宮田 珠己 2019『いい感じの石ころを拾いに』中公文庫(初出は KAWADE WEB MAGAZINE 2012~2013)

「石に惹かれる。といっても、ものすごく好きで好きでたまらないわけではない。ふと、手に持ってみたらよかったと、その程度である。自分の人生において、とても重要なこと、ではない。石拾いをライフワークにしようなどとは考えない。ただ、そこに石が落ちていれば、いい感じの石をつい目で探してしまう、そんな癖みたいなものがある。
拾っている時間そのものが好きなのかもしれない。ただただ石を手にとって眺め、手にとって眺め、無心になって、いいものを選んでいく。難しいことは何もない。悩むことといえば、こっちの石とそっちの石、どっちがよりいい感じがするか、それだけ。」(7.)

『縄文ZINE』に教わった。あちこち、グッとくるフレーズに満ち溢れている。
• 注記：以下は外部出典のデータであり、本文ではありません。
import Mathlib
import HarnessLib
import Summits.MatrixMultiplication.MatrixMultiplication.Theorems.FarEdgeDescentSlabAffine
import Summits.MatrixMultiplication.MatrixMultiplication.Theorems.FarEdgeDescentCert19P12
import Summits.MatrixMultiplication.MatrixMultiplication.Theorems.FarEdgeDescentCert85P28
import Summits.MatrixMultiplication.MatrixMultiplication.Theorems.FarEdgeDescentCert3920P11
import Summits.MatrixMultiplication.MatrixMultiplication.Theorems.FarEdgeDescentCert199P12

/-!
# Far-edge descent — every arity `a ≥ 2` (model level)

The floor fractions `τ'ⱼ(a, β) = min 1 (β/(2 − a^{-j}))` are antitone in the arity parameter `a`, so
`Vfloor 2 β z m ≤ Vfloor a β z m` for `a ≥ 2` (`Vfloor_mono_a`): a certificate of the region criterion with a floor
level `Vmin' ≤ Vfloor 2 β z m` caps XL-D for EVERY dial `(a, β)` with `a ≥ 2`, not only `a = 2`
(`capXLD_allA_of_criterion`, `capXLD_allA_of_slab`, `capXLD_allA_of_slabA`).  Corollaries for the certified dials
β = 8/5, 19/10, 39/20, 199/100: `capXLD_allA_eight_fifths`, `…_nineteen_tenths`, `…_39_20`, `…_199_100`.
No `sorry`.
-/

noncomputable section

set_option linter.dupNamespace false
set_option linter.style.longLine false

namespace Summit.MatrixMultiplication.MatrixMultiplication.Theorems.FarEdgeDescentAllArities

open Finset
open Summit.MatrixMultiplication.MatrixMultiplication.Theorems.FarEdgeDescentFloorDial
open Summit.MatrixMultiplication.MatrixMultiplication.Theorems.FarEdgeDescentFloorDial.Sched
open Summit.MatrixMultiplication.MatrixMultiplication.Theorems.FarEdgeDescentNarrownessPotential
open Summit.MatrixMultiplication.MatrixMultiplication.Theorems.FarEdgeDescentFloorNarrowness
open Summit.MatrixMultiplication.MatrixMultiplication.Theorems.FarEdgeDescentCriterionCells
open Summit.MatrixMultiplication.MatrixMultiplication.Theorems.FarEdgeDescentSlabTools
open Summit.MatrixMultiplication.MatrixMultiplication.Theorems.FarEdgeDescentSlabFloor
open Summit.MatrixMultiplication.MatrixMultiplication.Theorems.FarEdgeDescentSlabAffine

/-- `τ'ⱼ` is antitone in the arity parameter: `tauP a β j ≤ tauP 2 β j` for `a ≥ 2`, `β ≥ 0`. -/
theorem tauP_anti_a {a β : ℝ} (ha : 2 ≤ a) (hβ : 0 ≤ β) (j : ℕ) : tauP a β j ≤ tauP 2 β j := by
  unfold tauP
  have h2 : (0:ℝ) < 2 := by norm_num
  have hinv : a⁻¹ ≤ (2:ℝ)⁻¹ := by
    rw [inv_le_inv₀ (by linarith) h2]; exact ha
  have hpow : a⁻¹ ^ j ≤ (2:ℝ)⁻¹ ^ j := pow_le_pow_left₀ (inv_nonneg.mpr (by linarith)) hinv j
  have hd2 : 1 ≤ 2 - (2:ℝ)⁻¹ ^ j := floorDen_ge_one le_rfl j
  exact min_le_min le_rfl (div_le_div_of_nonneg_left hβ (by linarith) (by linarith))

/-- **`Vfloor` is monotone in the arity parameter:** `Vfloor 2 β z m ≤ Vfloor a β z m` (`a ≥ 2`, `β ≥ 0`, `0 ≤ z ≤ 1`). -/
theorem Vfloor_mono_a {a β z : ℝ} (ha : 2 ≤ a) (hβ : 0 ≤ β) (hz0 : 0 ≤ z) (hz1 : z ≤ 1) (m : ℕ) :
    Vfloor 2 β z m ≤ Vfloor a β z m := by
  unfold Vfloor
  have hs : ∑ k ∈ range m, tauP a β (k + 2) * z ^ k ≤ ∑ k ∈ range m, tauP 2 β (k + 2) * z ^ k :=
    sum_le_sum fun k _ => mul_le_mul_of_nonneg_right (tauP_anti_a ha hβ (k + 2)) (pow_nonneg hz0 k)
  have ht : tauP a β (m + 2) * z ^ m ≤ tauP 2 β (m + 2) * z ^ m :=
    mul_le_mul_of_nonneg_right (tauP_anti_a ha hβ (m + 2)) (pow_nonneg hz0 m)
  have h1z : 0 ≤ 1 - z := by linarith
  have hm := mul_le_mul_of_nonneg_left hs h1z
  linarith

/-- **XL-D for every arity from one criterion at the `a = 2` floor level.** -/
theorem capXLD_allA_of_criterion {a β z ε Vmin' : ℝ} (m : ℕ) (ha : 2 ≤ a) (hβ : 3 / 2 ≤ β) (hβ2 : β ≤ 2)
    (hz : 9 / 10 ≤ z) (hz1 : z ≤ 1) (hε : 0 < ε) (hle : Vmin' ≤ Vfloor 2 β z m)
    (hcrit : RegionCriterion β z ε Vmin' (Real.log (4 / 3) / Real.log 2)) :
    ∀ R : ℝ, 0 ≤ R → ∀ y₀ : ℝ → ℝ, (∀ b : ℝ, 0 ≤ b → 0 ≤ y₀ b ∧ y₀ b ≤ R / (b + β)) →
      ∃ C : ℝ, ∀ s : Sched, Admissible a β s →
        dev β y₀ s ≤ C * logSize β s ^ (Real.log (4 / 3) / Real.log 2) :=
  capXLD_of_regionCriterion_le m ha hβ hβ2 hz hz1 hε
    (hle.trans (Vfloor_mono_a ha (by linarith) (by linarith) hz1 m)) hcrit

/-- Every arity, constant-floor slab form: a criterion for every β of `[β₀, β₁]` at a level below the `a = 2` floor
at `β₁` caps XL-D(a, β) for all `a ≥ 2` and all β of the slab. -/
theorem capXLD_allA_of_slab {β₀ β₁ z ε Vmin' : ℝ} (m : ℕ) (hβ₀ : 3 / 2 ≤ β₀) (hβ₁ : β₁ ≤ 2)
    (hz : 9 / 10 ≤ z) (hz1 : z ≤ 1) (hε : 0 < ε) (hle : Vmin' ≤ Vfloor 2 β₁ z m)
    (hcrit : ∀ β : ℝ, β₀ ≤ β → β ≤ β₁ → RegionCriterion β z ε Vmin' (Real.log (4 / 3) / Real.log 2)) :
    ∀ a β : ℝ, 2 ≤ a → β₀ ≤ β → β ≤ β₁ →
      ∀ R : ℝ, 0 ≤ R → ∀ y₀ : ℝ → ℝ, (∀ b : ℝ, 0 ≤ b → 0 ≤ y₀ b ∧ y₀ b ≤ R / (b + β)) →
        ∃ C : ℝ, ∀ s : Sched, Admissible a β s →
          dev β y₀ s ≤ C * logSize β s ^ (Real.log (4 / 3) / Real.log 2) :=
  fun _ β ha h0 h1 => capXLD_allA_of_criterion m ha (hβ₀.trans h0) (h1.trans hβ₁) hz hz1 hε
    (hle.trans (Vfloor_antitone_beta le_rfl h1 (by linarith) hz1 m)) (hcrit β h0 h1)

/-- Every arity, affine-floor slab form. -/
theorem capXLD_allA_of_slabA {β₀ β₁ z ε c₀ c₁ : ℝ} (m : ℕ) (hβ₀ : 3 / 2 ≤ β₀) (hβ₁ : β₁ ≤ 2)
    (hz : 9 / 10 ≤ z) (hz1 : z ≤ 1) (hε : 0 < ε)
    (hfl : ∀ β : ℝ, β₀ ≤ β → β ≤ β₁ → c₀ + c₁ * β ≤ Vfloor 2 β z m)
    (hcrit : ∀ β : ℝ, β₀ ≤ β → β ≤ β₁ → RegionCriterion β z ε (c₀ + c₁ * β) (Real.log (4 / 3) / Real.log 2)) :
    ∀ a β : ℝ, 2 ≤ a → β₀ ≤ β → β ≤ β₁ →
      ∀ R : ℝ, 0 ≤ R → ∀ y₀ : ℝ → ℝ, (∀ b : ℝ, 0 ≤ b → 0 ≤ y₀ b ∧ y₀ b ≤ R / (b + β)) →
        ∃ C : ℝ, ∀ s : Sched, Admissible a β s →
          dev β y₀ s ≤ C * logSize β s ^ (Real.log (4 / 3) / Real.log 2) :=
  fun _ β ha h0 h1 => capXLD_allA_of_criterion m ha (hβ₀.trans h0) (h1.trans hβ₁) hz hz1 hε (hfl β h0 h1)
    (hcrit β h0 h1)

/-! ## The certified dials, every arity -/

/-- **XL-D(a, 8/5) for every `a ≥ 2`, all admissible schedules** (model level). -/
theorem capXLD_allA_eight_fifths {a : ℝ} (ha : 2 ≤ a) :
    ∀ R : ℝ, 0 ≤ R → ∀ y₀ : ℝ → ℝ, (∀ b : ℝ, 0 ≤ b → 0 ≤ y₀ b ∧ y₀ b ≤ R / (b + 8 / 5)) →
      ∃ C : ℝ, ∀ s : Sched, Admissible a (8 / 5) s →
        dev (8 / 5) y₀ s ≤ C * logSize (8 / 5) s ^ (Real.log (4 / 3) / Real.log 2) :=
  capXLD_allA_of_criterion 12 ha (by norm_num) (by norm_num) (by norm_num) (by norm_num) (by norm_num)
    (le_trans (by norm_num) Vfloor_eight_fifths) FarEdgeDescentCert85.regionCriterion_eight_fifths

/-- **XL-D(a, 19/10) for every `a ≥ 2`.** -/
theorem capXLD_allA_nineteen_tenths {a : ℝ} (ha : 2 ≤ a) :
    ∀ R : ℝ, 0 ≤ R → ∀ y₀ : ℝ → ℝ, (∀ b : ℝ, 0 ≤ b → 0 ≤ y₀ b ∧ y₀ b ≤ R / (b + 19 / 10)) →
      ∃ C : ℝ, ∀ s : Sched, Admissible a (19 / 10) s →
        dev (19 / 10) y₀ s ≤ C * logSize (19 / 10) s ^ (Real.log (4 / 3) / Real.log 2) :=
  capXLD_allA_of_criterion 12 ha (by norm_num) (by norm_num) (by norm_num) (by norm_num) (by norm_num)
    (le_trans (by norm_num) Vfloor_nineteen_tenths) FarEdgeDescentCert19.regionCriterion_nineteen_tenths

/-- **XL-D(a, 39/20) for every `a ≥ 2`.** -/
theorem capXLD_allA_39_20 {a : ℝ} (ha : 2 ≤ a) :
    ∀ R : ℝ, 0 ≤ R → ∀ y₀ : ℝ → ℝ, (∀ b : ℝ, 0 ≤ b → 0 ≤ y₀ b ∧ y₀ b ≤ R / (b + 39 / 20)) →
      ∃ C : ℝ, ∀ s : Sched, Admissible a (39 / 20) s →
        dev (39 / 20) y₀ s ≤ C * logSize (39 / 20) s ^ (Real.log (4 / 3) / Real.log 2) :=
  capXLD_allA_of_criterion 12 ha (by norm_num) (by norm_num) (by norm_num) (by norm_num) (by norm_num)
    (le_trans (by norm_num) FarEdgeDescentCriterionDials.Vfloor_39_20) FarEdgeDescentCert3920.regionCriterion_39_20

/-- **XL-D(a, 199/100) for every `a ≥ 2`.** -/
theorem capXLD_allA_199_100 {a : ℝ} (ha : 2 ≤ a) :
    ∀ R : ℝ, 0 ≤ R → ∀ y₀ : ℝ → ℝ, (∀ b : ℝ, 0 ≤ b → 0 ≤ y₀ b ∧ y₀ b ≤ R / (b + 199 / 100)) →
      ∃ C : ℝ, ∀ s : Sched, Admissible a (199 / 100) s →
        dev (199 / 100) y₀ s ≤ C * logSize (199 / 100) s ^ (Real.log (4 / 3) / Real.log 2) :=
  capXLD_allA_of_criterion 12 ha (by norm_num) (by norm_num) (by norm_num) (by norm_num) (by norm_num)
    (le_trans (by norm_num) FarEdgeDescentCriterionDials.Vfloor_199_100) FarEdgeDescentCert199.regionCriterion_199_100

end Summit.MatrixMultiplication.MatrixMultiplication.Theorems.FarEdgeDescentAllArities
何よりも石愛に溢れている。

「「石拾いに行くっていうと、みんな半笑いなんですよね」
そうなのである。石拾いというと、誰もが小バカにする。これがヒスイ拾いなら理解もされるし、水晶だのオパールを探しに、と言えば、ちょっとした冒険扱いもされるというものだが、いい感じの石を拾いに、なんて言うと、まず、はあ? なにそれ? なんでわざわざ? という反応しか返ってこない。
世間は石に冷たい。石なんて、取るに足らないものと思っている。まあ、その気持ちもわからないことはない。たかが石だし。」(11.)

筆者の言う「いい感じ」と私たちの言う「いい感じ」は微妙に異なる。私たちの「いい感じ」とは、「いい石器が作れる」すなわち「いい感じに割れる」という一点である。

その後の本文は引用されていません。